We can assume that the client is an ignorant fool who's never hired an interpreter before and doesn't know what the work entails. Either that, or they are plain cheap, and they told the agency that they did not want to pay for two interpreters, and the agency hid that fact from you to get you to accept the job. At any rate, the client didn't hire you, the agency did. They have an obligation to fulfill their end of the deal, which was to provide another interpreter. And, the agency knows better. Without a doubt, the agency knows that interpreters work in tandem for long assignments, such as this one, and that's why they confirmed it to you on their emails.

Unfortunately, I don't think that I can be of much help to you because I don't know how things work in England. In the US, I would try first sending the agency a certified letter outlining your position for billing more than originally planned, and requesting immediate payment. Sometimes putting things in writing makes them take notice. You may even want to send them printed copies of their emails, where they clearly said that another interpreter would be present, to document your case. You can tell them that your offer to bill them double is fair considering the circumstances (you had to do twice the work), and that you hope that you can resolve this matter promptly. If they are smart, they'll read between the lines, they'll know that what you really mean is "don't make me have to sue you". If that doesn't work, then you could either hire a lawyer, or you could bluff, and write them a second letter telling them that you've hired one, to see if that works (do you have any lawyer friends who could help you with this?) As far as I'm concerned, this is breach of contract. They did not meet the terms of the agreement. I don't know how far you want to take this. You certainly don't want to spend more in lawyers than what's owed to you.

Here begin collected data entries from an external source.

import Literature.NumberTheory.EllipticCurves.AnalyticRankOverNumberFieldProofs
import Literature.NumberTheory.EllipticCurves.AnalyticRankOrderProofs
import Literature.NumberTheory.EllipticCurves.QuadraticTwistRank
import Literature.NumberTheory.EllipticCurves.MordellWeilTheoremProofs
import HarnessLib

/-!
# Crux `PlecticLegs.PlecticPointsLB` (stmt-BirchSwinnertonDyer-17518), line `conjugate-pigeonhole` —
# stub B `stub_balancedChart`: the balanced quadratic chart of the plectic regime at `d = 2`

Registered stub B of `Cruxes/PlecticPointsLB/Lines/sketch_conjugate_pigeonhole.lean` for crux
stmt-BirchSwinnertonDyer-17518
(`Summit.BirchSwinnertonDyer.BirchSwinnertonDyer.Theses.PlecticLegs.PlecticPointsLB`, route
`PlecticLegs`): the balanced quadratic chart of the plectic regime at `d = 2`.

Let `E/ℚ` be an elliptic curve (`W : WeierstrassCurve ℚ`, `[W.IsElliptic]`), `K` a quadratic
number field (`Module.finrank ℚ K = 2`) of discriminant `d_K`, and `E^{(d_K)}` the quadratic twist
(`W.quadraticTwist d_K`). Suppose `L(E, s)` and `L(E^{(d_K)}, s)` have entire continuations, BOTH
vanish at `s = 1`, the Gross–Zagier–Kolyvagin implications
`r_an ≤ 1 → r_an = rank` hold for `E` and for `E^{(d_K)}` (hypotheses), and
`r_an(E_K) = 2` for the base change `E_K = W.baseChange K`. Then `rank E(K) ≥ 2`.

## Proof

* Artin formalism for `[K : ℚ] = 2` (PROVED in tree,
  `WeierstrassCurve.analyticRankOver_eq_add_of_finrank_eq_two`):
  `r_an(E_K) = r_an(E) + r_an(E^{(d_K)})`, so the two analytic ranks over `ℚ` sum to `2`.
* Both factors vanish at `1`, so both analytic ranks are `≥ 1`
  (`WeierstrassCurve.analyticRank_eq_zero_iff_holds`); pigeonhole: both are EXACTLY `1`.
* Gross–Zagier–Kolyvagin (the two hypotheses): `rank E(ℚ) = rank E^{(d_K)}(ℚ) = 1`.
* Rank additivity over a quadratic extension (PROVED in tree,
  `WeierstrassCurve.mordellWeilRank_baseChange_of_finrank_eq_two_of_finite`, with the Mordell–Weil
  theorem `WeierstrassCurve.module_finite_point_holds` for `E_K`):
  `rank E(K) = rank E(ℚ) + rank E^{(d_K)}(ℚ) = 2`.
-/

set_option linter.dupNamespace false -- single-conjunct summit: Sub = Summit (D-0017)

open scoped Classical

namespace Summit.BirchSwinnertonDyer.BirchSwinnertonDyer.Theorems

/-- **Vanishing at `1` forces positive analytic rank.** For an elliptic curve `V` over a number
field whose `L`-function has an entire continuation vanishing at `s = 1`, `1 ≤ r_an(V)`
(contrapositive of `WeierstrassCurve.analyticRank_eq_zero_iff_holds`:
`r_an(V) = 0 ↔ L(V, 1) ≠ 0`). [folklore] -/
theorem balancedChart_one_le_analyticRank {F : Type*} [Field F] [NumberField F]
    (V : WeierstrassCurve F) [V.IsElliptic] (hV : V.HasEntireLFunction)
    (h0 : V.entireLFunction 1 = 0) : 1 ≤ V.analyticRank := by
  have hne : V.analyticRank ≠ 0 := fun h =>
    ((V.analyticRank_eq_zero_iff_holds hV).mp h) h0
  omega

/-- **B · `stub_balancedChart` — the balanced quadratic chart of line `conjugate-pigeonhole` at
`d = 2`.** For an elliptic curve `E/ℚ`, a quadratic field `K` and the twist `E^{(d_K)}`: if
`L(E, s)` and `L(E^{(d_K)}, s)` are entire and both vanish at `s = 1`, the Gross–Zagier–Kolyvagin
implications `r_an ≤ 1 → r_an = rank` hold for `E` and `E^{(d_K)}`, and `r_an(E_K) = 2`, then
`rank E(K) ≥ 2`. Artin formalism `r_an(E_K) = r_an(E) + r_an(E^{(d_K)})`
(`WeierstrassCurve.analyticRankOver_eq_add_of_finrank_eq_two`) and the two vanishings pin both
analytic ranks to `1`; Gross–Zagier–Kolyvagin gives both Mordell–Weil ranks `1`; rank additivity
over the quadratic extension (`WeierstrassCurve.mordellWeilRank_baseChange_of_finrank_eq_two_of_finite`,
Mordell–Weil `WeierstrassCurve.module_finite_point_holds`) gives `rank E(K) = 2`. [folklore] -/
theorem stub_balancedChart :
    ∀ (W : WeierstrassCurve ℚ) [W.IsElliptic] (K : Type) [Field K] [NumberField K],
      Module.finrank ℚ K = 2 →
      W.HasEntireLFunction → (W.quadraticTwist (NumberField.discr K : ℚ)).HasEntireLFunction →
      W.entireLFunction 1 = 0 → (W.quadraticTwist (NumberField.discr K : ℚ)).entireLFunction 1 = 0 →
      (W.analyticRank ≤ 1 → W.analyticRank = W.mordellWeilRank) →
      ((W.quadraticTwist (NumberField.discr K : ℚ)).analyticRank ≤ 1 →
        (W.quadraticTwist (NumberField.discr K : ℚ)).analyticRank =
          (W.quadraticTwist (NumberField.discr K : ℚ)).mordellWeilRank) →
      (W.baseChange K).analyticRank = 2 → 2 ≤ (W.baseChange K).mordellWeilRank := by
  intro W _ K _ _ h2 hW hWd hW0 hWd0 hGZK hGZKd hran
  -- The twist by the (nonzero) discriminant is elliptic; the base change is elliptic and its
  -- Mordell–Weil group is finitely generated (Mordell–Weil theorem).
  have hD : (NumberField.discr K : ℚ) ≠ 0 := by exact_mod_cast NumberField.discr_ne_zero K
  haveI := W.isElliptic_quadraticTwist hD
  haveI : (W.baseChange K).IsElliptic := inferInstanceAs (W.map (algebraMap ℚ K)).IsElliptic
  haveI : Module.Finite ℤ (W.baseChange K).toAffine.Point :=
    (W.baseChange K).module_finite_point_holds
  -- Artin formalism: `r_an(E_K) = r_an(E) + r_an(E^{(d_K)})`.
  have hsum : (W.baseChange K).analyticRank =
      W.analyticRank + (W.quadraticTwist (NumberField.discr K : ℚ)).analyticRank :=
    W.analyticRankOver_eq_add_of_finrank_eq_two K h2 hW hWd
  -- Both factors vanish at `1`: both analytic ranks are `≥ 1`, hence exactly `1`.
  have h1 : 1 ≤ W.analyticRank := balancedChart_one_le_analyticRank W hW hW0
  have h1d : 1 ≤ (W.quadraticTwist (NumberField.discr K : ℚ)).analyticRank :=
    balancedChart_one_le_analyticRank _ hWd hWd0
  have hr : W.analyticRank = 1 := by omega
  have hrd : (W.quadraticTwist (NumberField.discr K : ℚ)).analyticRank = 1 := by omega
  -- Gross–Zagier–Kolyvagin for `E` and for `E^{(d_K)}`: both Mordell–Weil ranks are `1`.
  have hmw : W.mordellWeilRank = 1 := by
    have := hGZK (by omega)
    omega
  have hmwd : (W.quadraticTwist (NumberField.discr K : ℚ)).mordellWeilRank = 1 := by
    have := hGZKd (by omega)
    omega
  -- Rank additivity over the quadratic extension: `rank E(K) = 1 + 1`.
  have hadd := W.mordellWeilRank_baseChange_of_finrank_eq_two_of_finite K h2
  omega

end Summit.BirchSwinnertonDyer.BirchSwinnertonDyer.Theorems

If I didn't get a lot of work from this agency, and I didn't care if they never called me back, I'd definitely try to scare them with a stern letter or two. Like I said, I don't know if there's a better way to do this where you live, maybe another colleague can give you better ideas.

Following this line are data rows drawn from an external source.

/-- **Kernel of `C₂` modulo scalars**: if `C₂ x` is a nonzero multiple of `C₂ y` with `y`
invertible, then `x` is a nonzero multiple of `y` (from `N ∘ C₂ = 2 M₁₂₃ • id`). [folklore] -/
theorem exists_eq_smul_of_C2_eq_smul (h2 : (2 : K) ≠ 0) {x y : Matrix (Fin 4) (Fin 4) K} {e : K}
    (hy : y.det ≠ 0) (he : e ≠ 0) (h : C2 x = e • C2 y) : ∃ d : K, d ≠ 0 ∧ x = d • y := by
  have hyu : IsUnit y.det := isUnit_iff_ne_zero.2 hy
  set z := y⁻¹ * x with hz
  have hC : C2 z = e • (1 : Matrix (Fin 6) (Fin 6) K) := by
    have h1 : C2 y⁻¹ * C2 y = 1 := by rw [← C2_mul, Matrix.nonsing_inv_mul _ hyu, C2_one]
    rw [hz, C2_mul, h, Matrix.mul_smul, h1]
  have hN := N_C2 z
  rw [hC, N_smul, N_one, smul_smul] at hN
  have h00 := congrFun (congrFun hN 0) 0
  simp only [Matrix.smul_apply, Matrix.one_apply_eq, smul_eq_mul, mul_one] at h00
  have hM : 2 * M123 z ≠ 0 := by
    intro h0
    rw [h0, zero_mul] at h00
    exact mul_ne_zero (pow_ne_zero 2 he) h2 h00
  refine ⟨(2 * M123 z)⁻¹ * (e ^ 2 * 2), mul_ne_zero (inv_ne_zero hM)
    (mul_ne_zero (pow_ne_zero 2 he) h2), ?_⟩
  calc x = y * z := by rw [hz, Matrix.mul_nonsing_inv_cancel_left _ _ hyu]
    _ = y * ((2 * M123 z)⁻¹ • ((e ^ 2 * 2) • (1 : Matrix (Fin 4) (Fin 4) K))) := by
      rw [hN, inv_smul_smul₀ hM]
    _ = ((2 * M123 z)⁻¹ * (e ^ 2 * 2)) • y := by
      rw [smul_smul, Matrix.mul_smul, Matrix.mul_one]

/-- The scalar element of `GL₄` with value `u` is the matrix `u • 1`. [folklore] -/
theorem coe_scalar_eq_smul_one (u : Kˣ) :
    ((Matrix.GeneralLinearGroup.scalar (Fin 4) u : GL (Fin 4) K) : Matrix (Fin 4) (Fin 4) K) =
      (u : K) • (1 : Matrix (Fin 4) (Fin 4) K) := by
  rw [Matrix.GeneralLinearGroup.coe_scalar, Matrix.scalar_apply, Matrix.smul_one_eq_diagonal]

/-- Two invertible matrices differing by a nonzero scalar have the same image in `PGL₄`. [folklore]
-/
theorem mk_eq_mk_of_val_eq_smul {x y : GL (Fin 4) K} {d : K} (hd : d ≠ 0)
    (h : (x : Matrix (Fin 4) (Fin 4) K) = d • (y : Matrix (Fin 4) (Fin 4) K)) :
    (QuotientGroup.mk x : GL (Fin 4) K ⧸ Subgroup.center (GL (Fin 4) K)) = QuotientGroup.mk y := by
  have hxy : x = y * Matrix.GeneralLinearGroup.scalar (Fin 4) (Units.mk0 d hd) := by
    refine Matrix.GeneralLinearGroup.ext fun i j => ?_
    rw [Matrix.GeneralLinearGroup.coe_mul, coe_scalar_eq_smul_one, Matrix.mul_smul,
      Matrix.mul_one, h]
    rfl
  have hs : (QuotientGroup.mk (Matrix.GeneralLinearGroup.scalar (Fin 4) (Units.mk0 d hd)) :
      GL (Fin 4) K ⧸ Subgroup.center (GL (Fin 4) K)) = 1 := by
    rw [QuotientGroup.eq_one_iff, Matrix.GeneralLinearGroup.center_eq_range_scalar]
    exact ⟨_, rfl⟩
  rw [hxy, QuotientGroup.mk_mul, hs, mul_one]

/-- If `C₂ x` is a nonzero multiple of `C₂ y`, then `x` and `y` agree in `PGL₄`. [folklore] -/
theorem mk_eq_mk_of_C2_eq_smul (h2 : (2 : K) ≠ 0) {x y : GL (Fin 4) K} {e : K} (he : e ≠ 0)
    (h : C2 (x : Matrix (Fin 4) (Fin 4) K) = e • C2 (y : Matrix (Fin 4) (Fin 4) K)) :
    (QuotientGroup.mk x : GL (Fin 4) K ⧸ Subgroup.center (GL (Fin 4) K)) = QuotientGroup.mk y := by
  have hy : (y : Matrix (Fin 4) (Fin 4) K).det ≠ 0 := by
    rw [← Matrix.GeneralLinearGroup.val_det_apply]
    exact (Matrix.GeneralLinearGroup.det y).ne_zero
  obtain ⟨d, hd, hxy⟩ := exists_eq_smul_of_C2_eq_smul h2 hy he h
  exact mk_eq_mk_of_val_eq_smul hd hxy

Fortunately, I've only had one rotten client who didn't want to pay me for an interpreting assignment at a deposition that got cancelled once I was already there (my agreement clearly says that I'll charge them a minimum of two hours if they cancel without 24 hour notice). Since my client was the attorney, all I had to do was write him a letter demanding payment, or I would report his unethical practices to the bar association. That took care of the problem, he sent a check really fast. But with agencies, it's a whole different ball game.

For everyone who's reading this, please, make sure your agreements with your clients specify everything! We are protected better if it's right there in writing with their signature below. Sometimes, even with a good agreement, clients still don't want to pay.

Best of luck to you my friend! And please, write again, we want to know how things turn out.